The Need
Inflammatory diseases are major threats to human health and are associated with significant mortality as well as costs for society. According to the World Health Organization (WHO) three out of five people die because of chronic inflammatory diseases including diseases such as stroke, chronic respiratory diseases, heart disorders, obesity, cancer, and diabetes. There is a wide range of inflammatory diseases with a high unmet medical need that potentially can be treated with novel drugs based on Thrombin-derived C-terminal peptides, including diseases such as myocardial disease, arthritis, sepsis, ARDS, Behçet’s disease, Crohn’s disease, ulcerative colitis and mucositis.
The Solution
Our primary drug candidate TIM-03, is a designed peptide based on the structure of natural Thrombin-derived C-terminal peptides (TCPs) with potentially broad utility as a treatment for inflammatory diseases. TIM-03, has been optimized for systemic use by locking the peptide in the active form generating a novel peptide with increased potency and stability compared to the natural TCPs. The targeted design, structure, mechanism of action and efficacy of the peptide was published in Nature Communication in 2023 and protected as intellectual property. TIM-03 act very early in the inflammatory cascade and is unique in its ability to balance out inflammation by binding to both the mediators of inflammation and to the receptor for these mediators. In addition, the peptide has anti-microbial activity through electrostatic lytic activity of bacterial cell walls. This multi-mode-of-action open treatment opportunities for TIM-03 within a set of diseases caused and/or driven by bacterial infections.
"We mimic nature's powerful mechanisms in the design of new groundbreaking therapeutics for inflammatory diseases."

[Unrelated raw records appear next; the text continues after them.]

/-- **Archimedean column remainder**: `|M⁺_ARCH(i,m) − (−1)^{i+m}/(4m)| ≤ (i/2 + 8a(1+E)/(3π²))/m²`
(`0 < a`, `1 ≤ m`, `2i ≤ m`). -/
theorem abs_evenArch_col_sub_le (ha : 0 < a) {i m : ℕ} (hm : 1 ≤ m) (him : 2 * i ≤ m) :
    |(if i = 0 then archCoeff a 0 m else if m = 0 then archCoeff a i 0
        else (archCoeff a i m + archCoeff a i (-(m : ℤ))) / 2)
      - (-1 : ℝ) ^ ((i : ℤ) + m) / (4 * m)|
      ≤ ((i : ℝ) / 2 + 8 * a * (1 + weilArchDensity (2 * a)) / (3 * π ^ 2)) / (m : ℝ) ^ 2 := by
  have him' : i < m := by omega
  have hm0 : (0 : ℝ) < m := by exact_mod_cast hm
  have hi0 : (0 : ℝ) ≤ i := by positivity
  obtain ⟨hD34, hihalf, hDpos⟩ := col_index_bounds' hm him
  rw [evenArch_col_eq a hm him']
  -- analytic inputs
  have hE0 : 0 < weilArchDensity (2 * a) := weilArchDensity_pos (by positivity)
  have hmr : |(m : ℝ) * ((Complex.digamma (1 / 4 + ((freq a m : ℝ) : ℂ) / 2 * I)).im - π / 2)| ≤ 2 * a / π := by
    rw [abs_mul, abs_of_pos hm0]
    refine (mul_le_mul_of_nonneg_left (abs_im_digamma_freq_sub_le ha hm) hm0.le).trans (le_of_eq ?_)
    field_simp
  have hYi : |(i : ℝ) * (Complex.digamma (1 / 4 + ((freq a i : ℝ) : ℂ) / 2 * I)).im| ≤ i * (π / 2) + 2 * a / π := by
    by_cases hi : i = 0
    · subst hi; simp; positivity
    · have hi1 : 1 ≤ i := by omega
      have hi0' : (0 : ℝ) < i := by exact_mod_cast hi1
      have h := abs_im_digamma_freq_sub_le ha hi1
      have h' : |(Complex.digamma (1 / 4 + ((freq a i : ℝ) : ℂ) / 2 * I)).im| ≤ π / 2 + 2 * a / (π * i) := by
        have := abs_sub_abs_le_abs_sub (Complex.digamma (1 / 4 + ((freq a i : ℝ) : ℂ) / 2 * I)).im (π / 2)
        rw [abs_of_pos (by positivity : (0 : ℝ) < π / 2)] at this
        linarith
      rw [abs_mul, abs_of_pos hi0']
      refine (mul_le_mul_of_nonneg_left h' hi0'.le).trans (le_of_eq ?_)
      field_simp
  have hTnum : |(m : ℝ) * archExpSumSin a m - i * archExpSumSin a i| ≤ weilArchDensity (2 * a) * a / π := by
    have h1 : 0 ≤ (m : ℝ) * archExpSumSin a m := mul_nonneg hm0.le (archExpSumSin_nonneg ha hm)
    have h2 : (m : ℝ) * archExpSumSin a m ≤ weilArchDensity (2 * a) * a / π := by
      refine (mul_le_mul_of_nonneg_left (archExpSumSin_le ha hm) hm0.le).trans (le_of_eq ?_)
      field_simp
    have h3 : 0 ≤ (i : ℝ) * archExpSumSin a i ∧ (i : ℝ) * archExpSumSin a i ≤ weilArchDensity (2 * a) * a / π := by
      by_cases hi : i = 0
      · subst hi; simp; positivity
      · have hi1 : 1 ≤ i := by omega
        have hi0' : (0 : ℝ) < i := by exact_mod_cast hi1
        refine ⟨mul_nonneg hi0'.le (archExpSumSin_nonneg ha hi1), ?_⟩
        refine (mul_le_mul_of_nonneg_left (archExpSumSin_le ha hi1) hi0'.le).trans (le_of_eq ?_)
        field_simp
    rw [abs_le]; constructor <;> linarith [h3.1, h3.2]
  generalize (Complex.digamma (1 / 4 + ((freq a m : ℝ) : ℂ) / 2 * I)).im = Ym at hmr ⊢
  generalize (Complex.digamma (1 / 4 + ((freq a i : ℝ) : ℂ) / 2 * I)).im = Yi at hYi ⊢
  generalize archExpSumSin a m = Tm at hTnum ⊢
  generalize archExpSumSin a i = Ti at hTnum ⊢
  generalize weilArchDensity (2 * a) = E at hE0 hTnum ⊢
  -- rewrite: subtract the main part
  have e : (-1 : ℝ) ^ ((i : ℤ) + m) *
        (((m : ℝ) * Ym - i * Yi) / (2 * π * ((m : ℝ) ^ 2 - i ^ 2)) - ((m : ℝ) * Tm - i * Ti) / (π * ((m : ℝ) ^ 2 - i ^ 2)))
        - (-1 : ℝ) ^ ((i : ℤ) + m) / (4 * m)
      = (-1 : ℝ) ^ ((i : ℤ) + m) *
        (((m : ℝ) * (Ym - π / 2)) / (2 * π * ((m : ℝ) ^ 2 - i ^ 2))
          + (i : ℝ) ^ 2 / (4 * m * ((m : ℝ) ^ 2 - i ^ 2))
          - (i : ℝ) * Yi / (2 * π * ((m : ℝ) ^ 2 - i ^ 2))
          - ((m : ℝ) * Tm - i * Ti) / (π * ((m : ℝ) ^ 2 - i ^ 2))) := by
    field_simp
    ring
  rw [e, abs_mul, abs_neg_one_zpow_natCast_add', one_mul]
  generalize (m : ℝ) ^ 2 - (i : ℝ) ^ 2 = D at hD34 hDpos ⊢
  -- termwise bounds with the common denominator shape
  have b1 : |((m : ℝ) * (Ym - π / 2)) / (2 * π * D)| ≤ (2 * a / π) / (2 * π * D) := by
    rw [abs_div, abs_of_pos (by positivity : (0 : ℝ) < 2 * π * D)]
    exact div_le_div_of_nonneg_right hmr (by positivity)
  have b2 : |(i : ℝ) ^ 2 / (4 * m * D)| ≤ ((i : ℝ) * m / 2) / (4 * m * D) := by
    rw [abs_of_nonneg (by positivity)]
    exact div_le_div_of_nonneg_right (by nlinarith) (by positivity)
  have b3 : |(i : ℝ) * Yi / (2 * π * D)| ≤ (i * (π / 2) + 2 * a / π) / (2 * π * D) := by
    rw [abs_div, abs_of_pos (by positivity : (0 : ℝ) < 2 * π * D)]
    exact div_le_div_of_nonneg_right hYi (by positivity)
  have b4 : |((m : ℝ) * Tm - i * Ti) / (π * D)| ≤ (E * a / π) / (π * D) := by
    rw [abs_div, abs_of_pos (by positivity : (0 : ℝ) < π * D)]
    exact div_le_div_of_nonneg_right hTnum (by positivity)
  have tri : |((m : ℝ) * (Ym - π / 2)) / (2 * π * D) + (i : ℝ) ^ 2 / (4 * m * D)
        - (i : ℝ) * Yi / (2 * π * D) - ((m : ℝ) * Tm - i * Ti) / (π * D)|
      ≤ (2 * a / π) / (2 * π * D) + ((i : ℝ) * m / 2) / (4 * m * D)
        + (i * (π / 2) + 2 * a / π) / (2 * π * D) + (E * a / π) / (π * D) := by
    have t1 := abs_add_le (((m : ℝ) * (Ym - π / 2)) / (2 * π * D)) ((i : ℝ) ^ 2 / (4 * m * D))
    have t2 := abs_sub (((m : ℝ) * (Ym - π / 2)) / (2 * π * D) + (i : ℝ) ^ 2 / (4 * m * D))
      ((i : ℝ) * Yi / (2 * π * D))
    have t3 := abs_sub (((m : ℝ) * (Ym - π / 2)) / (2 * π * D) + (i : ℝ) ^ 2 / (4 * m * D)
      - (i : ℝ) * Yi / (2 * π * D)) (((m : ℝ) * Tm - i * Ti) / (π * D))
    linarith
  refine tri.trans ?_
  -- the sum equals (a(2+E)/π² + 3i/8)/D ≤ (4/(3m²))·(…) ≤ target
  have esum : (2 * a / π) / (2 * π * D) + ((i : ℝ) * m / 2) / (4 * m * D)
      + (i * (π / 2) + 2 * a / π) / (2 * π * D) + (E * a / π) / (π * D)
      = (a * (2 + E) / π ^ 2 + 3 * i / 8) / D := by
    field_simp
    ring
  rw [esum]
  have hnum0 : 0 ≤ a * (2 + E) / π ^ 2 + 3 * i / 8 := by positivity
  calc (a * (2 + E) / π ^ 2 + 3 * i / 8) / D
      ≤ (a * (2 + E) / π ^ 2 + 3 * i / 8) / (3 / 4 * (m : ℝ) ^ 2) :=
        div_le_div_of_nonneg_left hnum0 (by positivity) hD34
    _ = (4 * a * (2 + E) / (3 * π ^ 2) + i / 2) / (m : ℝ) ^ 2 := by
        field_simp
        ring
    _ ≤ ((i : ℝ) / 2 + 8 * a * (1 + E) / (3 * π ^ 2)) / (m : ℝ) ^ 2 := by
        refine div_le_div_of_nonneg_right ?_ (by positivity)
        have : 4 * a * (2 + E) ≤ 8 * a * (1 + E) := by nlinarith
        have := div_le_div_of_nonneg_right this (by positivity : (0 : ℝ) ≤ 3 * π ^ 2)
        linarith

Artur Schmidtchen, MD, Prof. – Founder
Data
TIM-03 has been shown to reduce inflammation both in vitro and in vivo by binding both to the mediators of inflammation (PAMPs and DAMPs) released during injury and infections, and to the receptors (CD14) for these mediators on innate immune cells.
TIM-03 binds CD14
TIM-03 binds endotoxins
TIM-03 reduces cytokine release in vivo.
TIM-03 abrogates the upregulation of inflammatory genes in vivo. Heatmap of core enriched genes.
IPR
TIM-03 has been optimized through modification, and its design, structure, and composition of matter are protected by recently filed patent applications that, once approved, will protect the asset at least until the 2040s. The strategy includes filing patent applications in major pharmaceutical markets such as the U.S., Europe, China, Canada, and Australia, with plans to further extend the patent portfolio both geographically and temporally.